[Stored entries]

────────

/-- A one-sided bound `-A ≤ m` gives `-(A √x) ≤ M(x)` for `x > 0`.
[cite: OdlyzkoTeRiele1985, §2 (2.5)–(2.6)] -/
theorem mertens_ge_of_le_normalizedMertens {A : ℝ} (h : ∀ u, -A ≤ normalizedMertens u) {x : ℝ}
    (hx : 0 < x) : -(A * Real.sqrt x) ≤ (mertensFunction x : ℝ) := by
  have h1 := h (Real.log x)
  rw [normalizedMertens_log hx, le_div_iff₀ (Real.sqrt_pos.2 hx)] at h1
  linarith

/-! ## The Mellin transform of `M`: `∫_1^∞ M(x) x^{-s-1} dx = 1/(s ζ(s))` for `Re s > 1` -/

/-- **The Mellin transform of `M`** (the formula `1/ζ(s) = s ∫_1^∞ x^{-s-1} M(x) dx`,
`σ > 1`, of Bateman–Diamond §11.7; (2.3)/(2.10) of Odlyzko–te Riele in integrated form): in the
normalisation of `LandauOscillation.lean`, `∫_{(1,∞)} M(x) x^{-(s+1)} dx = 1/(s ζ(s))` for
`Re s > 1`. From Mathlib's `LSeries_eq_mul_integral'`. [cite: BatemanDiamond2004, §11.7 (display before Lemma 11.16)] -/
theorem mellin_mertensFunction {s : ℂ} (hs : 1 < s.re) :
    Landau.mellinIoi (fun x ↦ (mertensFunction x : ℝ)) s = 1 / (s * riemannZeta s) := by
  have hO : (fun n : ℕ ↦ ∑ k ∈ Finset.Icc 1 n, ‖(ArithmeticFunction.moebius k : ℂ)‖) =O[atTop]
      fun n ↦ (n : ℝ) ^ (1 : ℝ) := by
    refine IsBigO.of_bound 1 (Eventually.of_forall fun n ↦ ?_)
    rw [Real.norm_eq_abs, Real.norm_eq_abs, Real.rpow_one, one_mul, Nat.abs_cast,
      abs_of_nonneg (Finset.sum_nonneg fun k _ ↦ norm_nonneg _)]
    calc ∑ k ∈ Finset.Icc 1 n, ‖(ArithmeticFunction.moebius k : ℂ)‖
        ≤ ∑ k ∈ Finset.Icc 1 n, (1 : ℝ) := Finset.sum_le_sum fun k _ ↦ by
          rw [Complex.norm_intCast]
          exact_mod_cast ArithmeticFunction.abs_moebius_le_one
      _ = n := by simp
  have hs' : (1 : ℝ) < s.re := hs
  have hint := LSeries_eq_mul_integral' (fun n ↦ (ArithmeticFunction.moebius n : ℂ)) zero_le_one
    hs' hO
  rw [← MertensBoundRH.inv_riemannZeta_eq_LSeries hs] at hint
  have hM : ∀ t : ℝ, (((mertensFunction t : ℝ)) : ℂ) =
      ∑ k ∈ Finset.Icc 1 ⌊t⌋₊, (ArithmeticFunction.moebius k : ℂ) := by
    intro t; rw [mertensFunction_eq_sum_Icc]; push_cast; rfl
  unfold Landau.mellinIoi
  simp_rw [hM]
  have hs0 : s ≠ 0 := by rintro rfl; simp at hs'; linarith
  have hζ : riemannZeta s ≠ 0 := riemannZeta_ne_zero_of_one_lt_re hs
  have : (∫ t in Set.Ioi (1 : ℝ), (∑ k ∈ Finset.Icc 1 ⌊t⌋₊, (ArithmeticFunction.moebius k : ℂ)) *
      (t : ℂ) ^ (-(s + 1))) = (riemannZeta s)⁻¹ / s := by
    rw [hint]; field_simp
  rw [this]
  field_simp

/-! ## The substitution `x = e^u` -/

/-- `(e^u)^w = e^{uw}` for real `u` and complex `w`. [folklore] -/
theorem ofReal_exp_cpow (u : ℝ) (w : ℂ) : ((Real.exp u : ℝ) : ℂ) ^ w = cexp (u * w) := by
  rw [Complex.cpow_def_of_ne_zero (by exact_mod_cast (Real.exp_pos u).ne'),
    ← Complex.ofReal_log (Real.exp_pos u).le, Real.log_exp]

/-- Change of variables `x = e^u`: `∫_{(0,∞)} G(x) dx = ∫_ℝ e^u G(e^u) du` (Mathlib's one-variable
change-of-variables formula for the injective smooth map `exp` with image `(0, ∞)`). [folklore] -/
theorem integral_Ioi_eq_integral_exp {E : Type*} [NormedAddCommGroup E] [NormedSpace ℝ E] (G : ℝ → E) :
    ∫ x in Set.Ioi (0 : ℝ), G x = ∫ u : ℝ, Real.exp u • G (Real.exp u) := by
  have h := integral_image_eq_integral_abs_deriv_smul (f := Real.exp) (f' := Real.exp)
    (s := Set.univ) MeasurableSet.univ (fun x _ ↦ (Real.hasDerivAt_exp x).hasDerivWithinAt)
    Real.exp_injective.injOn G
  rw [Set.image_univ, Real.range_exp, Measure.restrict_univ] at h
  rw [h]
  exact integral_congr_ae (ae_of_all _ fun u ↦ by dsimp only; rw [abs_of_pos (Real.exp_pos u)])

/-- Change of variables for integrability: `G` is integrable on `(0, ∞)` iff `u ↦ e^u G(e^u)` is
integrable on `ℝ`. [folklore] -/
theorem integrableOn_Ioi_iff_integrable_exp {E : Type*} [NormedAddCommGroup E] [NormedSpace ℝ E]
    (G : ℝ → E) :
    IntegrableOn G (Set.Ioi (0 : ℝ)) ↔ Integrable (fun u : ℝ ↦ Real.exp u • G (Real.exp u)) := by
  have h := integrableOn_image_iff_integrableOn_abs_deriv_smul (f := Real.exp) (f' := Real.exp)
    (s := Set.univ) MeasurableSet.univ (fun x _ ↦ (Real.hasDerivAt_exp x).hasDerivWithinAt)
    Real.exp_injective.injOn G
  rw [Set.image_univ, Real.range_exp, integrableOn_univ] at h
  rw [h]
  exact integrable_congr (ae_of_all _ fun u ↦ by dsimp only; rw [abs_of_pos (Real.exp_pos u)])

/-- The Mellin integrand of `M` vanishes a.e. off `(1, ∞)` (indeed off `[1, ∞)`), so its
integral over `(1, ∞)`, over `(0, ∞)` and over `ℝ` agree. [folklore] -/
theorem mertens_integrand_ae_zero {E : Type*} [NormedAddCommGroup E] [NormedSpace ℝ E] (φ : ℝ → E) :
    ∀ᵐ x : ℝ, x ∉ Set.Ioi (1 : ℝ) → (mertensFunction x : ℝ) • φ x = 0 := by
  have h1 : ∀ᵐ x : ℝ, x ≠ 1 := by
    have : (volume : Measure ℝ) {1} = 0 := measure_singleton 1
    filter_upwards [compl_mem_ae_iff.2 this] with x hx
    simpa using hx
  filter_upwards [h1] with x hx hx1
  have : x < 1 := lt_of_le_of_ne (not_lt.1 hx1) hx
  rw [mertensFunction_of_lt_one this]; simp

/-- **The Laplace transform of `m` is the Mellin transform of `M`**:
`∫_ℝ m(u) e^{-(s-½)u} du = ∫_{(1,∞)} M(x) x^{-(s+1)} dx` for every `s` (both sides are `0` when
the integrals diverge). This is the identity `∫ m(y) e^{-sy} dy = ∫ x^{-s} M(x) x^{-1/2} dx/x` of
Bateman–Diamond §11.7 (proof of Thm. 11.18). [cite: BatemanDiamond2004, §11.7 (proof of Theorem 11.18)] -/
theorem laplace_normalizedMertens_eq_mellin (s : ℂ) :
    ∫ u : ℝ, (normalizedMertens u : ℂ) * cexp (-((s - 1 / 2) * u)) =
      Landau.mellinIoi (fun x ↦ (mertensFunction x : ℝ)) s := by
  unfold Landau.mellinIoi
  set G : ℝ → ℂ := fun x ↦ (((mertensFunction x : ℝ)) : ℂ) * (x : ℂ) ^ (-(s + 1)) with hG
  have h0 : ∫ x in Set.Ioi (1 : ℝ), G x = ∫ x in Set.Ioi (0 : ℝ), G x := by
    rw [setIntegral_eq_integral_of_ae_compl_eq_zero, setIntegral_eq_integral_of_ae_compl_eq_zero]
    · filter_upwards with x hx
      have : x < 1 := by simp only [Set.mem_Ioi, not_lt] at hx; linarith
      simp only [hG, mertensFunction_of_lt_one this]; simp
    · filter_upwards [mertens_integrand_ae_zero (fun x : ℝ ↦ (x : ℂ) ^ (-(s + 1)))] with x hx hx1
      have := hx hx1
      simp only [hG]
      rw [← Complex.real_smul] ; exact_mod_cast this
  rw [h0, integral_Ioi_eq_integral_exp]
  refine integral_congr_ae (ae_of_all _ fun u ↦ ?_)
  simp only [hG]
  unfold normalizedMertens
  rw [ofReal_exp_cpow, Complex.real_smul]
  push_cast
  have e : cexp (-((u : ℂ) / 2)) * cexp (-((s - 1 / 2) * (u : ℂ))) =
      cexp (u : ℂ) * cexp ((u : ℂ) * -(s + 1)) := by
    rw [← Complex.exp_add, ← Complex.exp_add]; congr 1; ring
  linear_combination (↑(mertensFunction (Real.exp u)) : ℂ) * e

────────

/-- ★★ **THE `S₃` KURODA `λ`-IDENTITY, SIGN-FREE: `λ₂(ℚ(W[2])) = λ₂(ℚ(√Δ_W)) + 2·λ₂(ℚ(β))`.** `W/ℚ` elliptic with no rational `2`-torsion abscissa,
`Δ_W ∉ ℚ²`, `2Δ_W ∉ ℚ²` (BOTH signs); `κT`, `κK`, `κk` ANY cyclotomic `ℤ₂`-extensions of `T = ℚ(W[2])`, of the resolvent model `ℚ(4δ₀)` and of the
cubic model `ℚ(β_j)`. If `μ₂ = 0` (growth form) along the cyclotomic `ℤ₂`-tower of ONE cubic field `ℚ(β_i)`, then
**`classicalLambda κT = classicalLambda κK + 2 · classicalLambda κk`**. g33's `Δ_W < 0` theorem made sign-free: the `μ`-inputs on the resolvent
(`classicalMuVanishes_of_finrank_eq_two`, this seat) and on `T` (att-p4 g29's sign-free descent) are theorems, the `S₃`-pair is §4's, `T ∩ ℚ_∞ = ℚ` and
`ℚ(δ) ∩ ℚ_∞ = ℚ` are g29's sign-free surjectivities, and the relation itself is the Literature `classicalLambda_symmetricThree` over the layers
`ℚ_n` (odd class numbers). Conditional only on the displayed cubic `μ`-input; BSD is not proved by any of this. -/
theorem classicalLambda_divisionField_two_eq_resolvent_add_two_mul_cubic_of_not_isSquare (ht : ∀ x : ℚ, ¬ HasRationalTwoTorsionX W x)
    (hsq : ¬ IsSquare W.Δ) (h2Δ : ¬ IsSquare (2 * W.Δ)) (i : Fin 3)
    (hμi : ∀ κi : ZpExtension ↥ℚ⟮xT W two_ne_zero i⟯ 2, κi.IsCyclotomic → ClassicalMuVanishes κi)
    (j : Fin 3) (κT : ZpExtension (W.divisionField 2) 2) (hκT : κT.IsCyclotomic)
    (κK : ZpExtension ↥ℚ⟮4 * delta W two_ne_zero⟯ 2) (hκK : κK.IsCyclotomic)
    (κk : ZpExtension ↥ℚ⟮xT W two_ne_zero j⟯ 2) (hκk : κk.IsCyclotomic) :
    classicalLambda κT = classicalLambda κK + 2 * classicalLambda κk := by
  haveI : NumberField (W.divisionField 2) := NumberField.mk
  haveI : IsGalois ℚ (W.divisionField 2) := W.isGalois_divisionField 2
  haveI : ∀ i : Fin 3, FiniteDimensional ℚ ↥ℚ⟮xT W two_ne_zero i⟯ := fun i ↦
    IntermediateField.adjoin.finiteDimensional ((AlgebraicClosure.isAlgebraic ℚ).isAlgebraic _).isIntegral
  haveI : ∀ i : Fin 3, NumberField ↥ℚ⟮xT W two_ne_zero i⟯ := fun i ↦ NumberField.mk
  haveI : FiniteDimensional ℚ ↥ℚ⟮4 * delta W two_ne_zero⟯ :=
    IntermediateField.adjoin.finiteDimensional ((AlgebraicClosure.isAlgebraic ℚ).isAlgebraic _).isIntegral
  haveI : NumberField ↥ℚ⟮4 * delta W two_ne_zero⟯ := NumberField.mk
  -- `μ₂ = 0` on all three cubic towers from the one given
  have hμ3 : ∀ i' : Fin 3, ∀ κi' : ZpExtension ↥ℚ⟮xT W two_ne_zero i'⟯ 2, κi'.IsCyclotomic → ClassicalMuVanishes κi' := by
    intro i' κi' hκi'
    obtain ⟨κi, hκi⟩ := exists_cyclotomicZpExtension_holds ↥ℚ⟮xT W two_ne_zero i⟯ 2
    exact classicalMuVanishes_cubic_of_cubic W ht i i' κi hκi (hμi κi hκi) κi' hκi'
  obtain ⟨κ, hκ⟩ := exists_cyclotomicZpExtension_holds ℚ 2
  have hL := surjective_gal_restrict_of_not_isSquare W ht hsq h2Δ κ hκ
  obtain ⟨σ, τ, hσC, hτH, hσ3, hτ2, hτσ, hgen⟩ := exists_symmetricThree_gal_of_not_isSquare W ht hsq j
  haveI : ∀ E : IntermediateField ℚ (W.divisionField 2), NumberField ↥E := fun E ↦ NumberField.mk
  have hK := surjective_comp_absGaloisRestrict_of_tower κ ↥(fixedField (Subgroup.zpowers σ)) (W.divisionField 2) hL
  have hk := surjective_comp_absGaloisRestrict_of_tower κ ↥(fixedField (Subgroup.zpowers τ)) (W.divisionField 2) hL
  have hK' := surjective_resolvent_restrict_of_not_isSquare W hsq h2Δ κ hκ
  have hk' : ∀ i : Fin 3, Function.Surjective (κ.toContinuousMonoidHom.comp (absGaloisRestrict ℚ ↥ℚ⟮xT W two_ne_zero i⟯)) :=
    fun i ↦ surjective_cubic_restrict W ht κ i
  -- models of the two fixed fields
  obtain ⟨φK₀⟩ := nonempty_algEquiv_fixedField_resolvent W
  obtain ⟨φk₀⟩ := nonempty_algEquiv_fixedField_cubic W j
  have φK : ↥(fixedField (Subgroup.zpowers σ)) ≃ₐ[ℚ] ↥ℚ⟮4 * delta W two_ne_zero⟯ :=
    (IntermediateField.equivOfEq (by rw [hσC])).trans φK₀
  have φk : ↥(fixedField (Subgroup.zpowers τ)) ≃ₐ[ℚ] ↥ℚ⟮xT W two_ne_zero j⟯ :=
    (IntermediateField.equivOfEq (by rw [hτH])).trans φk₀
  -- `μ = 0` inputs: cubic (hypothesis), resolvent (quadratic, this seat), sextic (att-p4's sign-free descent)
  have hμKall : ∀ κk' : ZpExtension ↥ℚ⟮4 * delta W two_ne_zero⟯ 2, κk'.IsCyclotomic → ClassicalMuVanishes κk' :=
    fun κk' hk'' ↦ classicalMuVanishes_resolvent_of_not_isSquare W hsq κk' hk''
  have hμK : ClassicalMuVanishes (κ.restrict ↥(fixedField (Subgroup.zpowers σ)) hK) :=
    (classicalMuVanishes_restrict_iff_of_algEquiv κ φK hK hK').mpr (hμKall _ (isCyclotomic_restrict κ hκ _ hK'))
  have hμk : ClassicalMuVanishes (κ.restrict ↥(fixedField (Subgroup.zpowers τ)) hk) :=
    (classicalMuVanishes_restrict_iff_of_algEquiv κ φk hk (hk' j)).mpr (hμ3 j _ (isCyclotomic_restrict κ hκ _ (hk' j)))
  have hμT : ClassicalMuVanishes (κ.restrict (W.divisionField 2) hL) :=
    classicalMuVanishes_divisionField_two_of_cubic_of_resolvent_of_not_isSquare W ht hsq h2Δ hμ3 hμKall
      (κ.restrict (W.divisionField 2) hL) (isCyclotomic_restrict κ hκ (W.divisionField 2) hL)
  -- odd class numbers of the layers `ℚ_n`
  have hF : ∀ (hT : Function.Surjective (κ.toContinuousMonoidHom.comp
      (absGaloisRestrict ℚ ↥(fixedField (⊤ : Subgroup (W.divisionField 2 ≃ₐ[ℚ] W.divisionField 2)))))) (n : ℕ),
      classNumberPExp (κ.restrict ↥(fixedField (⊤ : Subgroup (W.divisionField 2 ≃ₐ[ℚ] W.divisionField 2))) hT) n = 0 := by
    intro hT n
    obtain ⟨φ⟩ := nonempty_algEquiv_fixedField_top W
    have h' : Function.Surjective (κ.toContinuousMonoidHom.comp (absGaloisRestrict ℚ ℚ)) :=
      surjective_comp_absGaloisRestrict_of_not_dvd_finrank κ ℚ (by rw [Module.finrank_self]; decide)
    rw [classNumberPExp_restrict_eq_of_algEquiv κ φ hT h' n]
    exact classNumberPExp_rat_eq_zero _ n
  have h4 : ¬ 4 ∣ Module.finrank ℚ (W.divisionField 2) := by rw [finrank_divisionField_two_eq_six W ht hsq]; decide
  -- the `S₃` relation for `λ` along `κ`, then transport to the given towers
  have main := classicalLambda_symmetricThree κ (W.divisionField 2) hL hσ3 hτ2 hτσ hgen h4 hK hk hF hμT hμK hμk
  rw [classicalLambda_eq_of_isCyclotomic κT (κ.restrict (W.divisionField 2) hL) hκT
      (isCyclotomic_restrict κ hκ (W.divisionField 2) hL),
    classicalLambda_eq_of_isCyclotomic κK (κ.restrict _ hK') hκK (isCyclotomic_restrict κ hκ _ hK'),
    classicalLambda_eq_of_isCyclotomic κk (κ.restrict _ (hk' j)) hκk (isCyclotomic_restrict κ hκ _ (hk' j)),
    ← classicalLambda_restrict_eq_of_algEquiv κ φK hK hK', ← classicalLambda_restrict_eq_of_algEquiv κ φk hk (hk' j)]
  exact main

────────

PROBLEM DETAILS:
If a line of the data contains the word "hgen", it counts toward the total; state that total alone.

SOLUTION FOR THIS EXERCISE:
2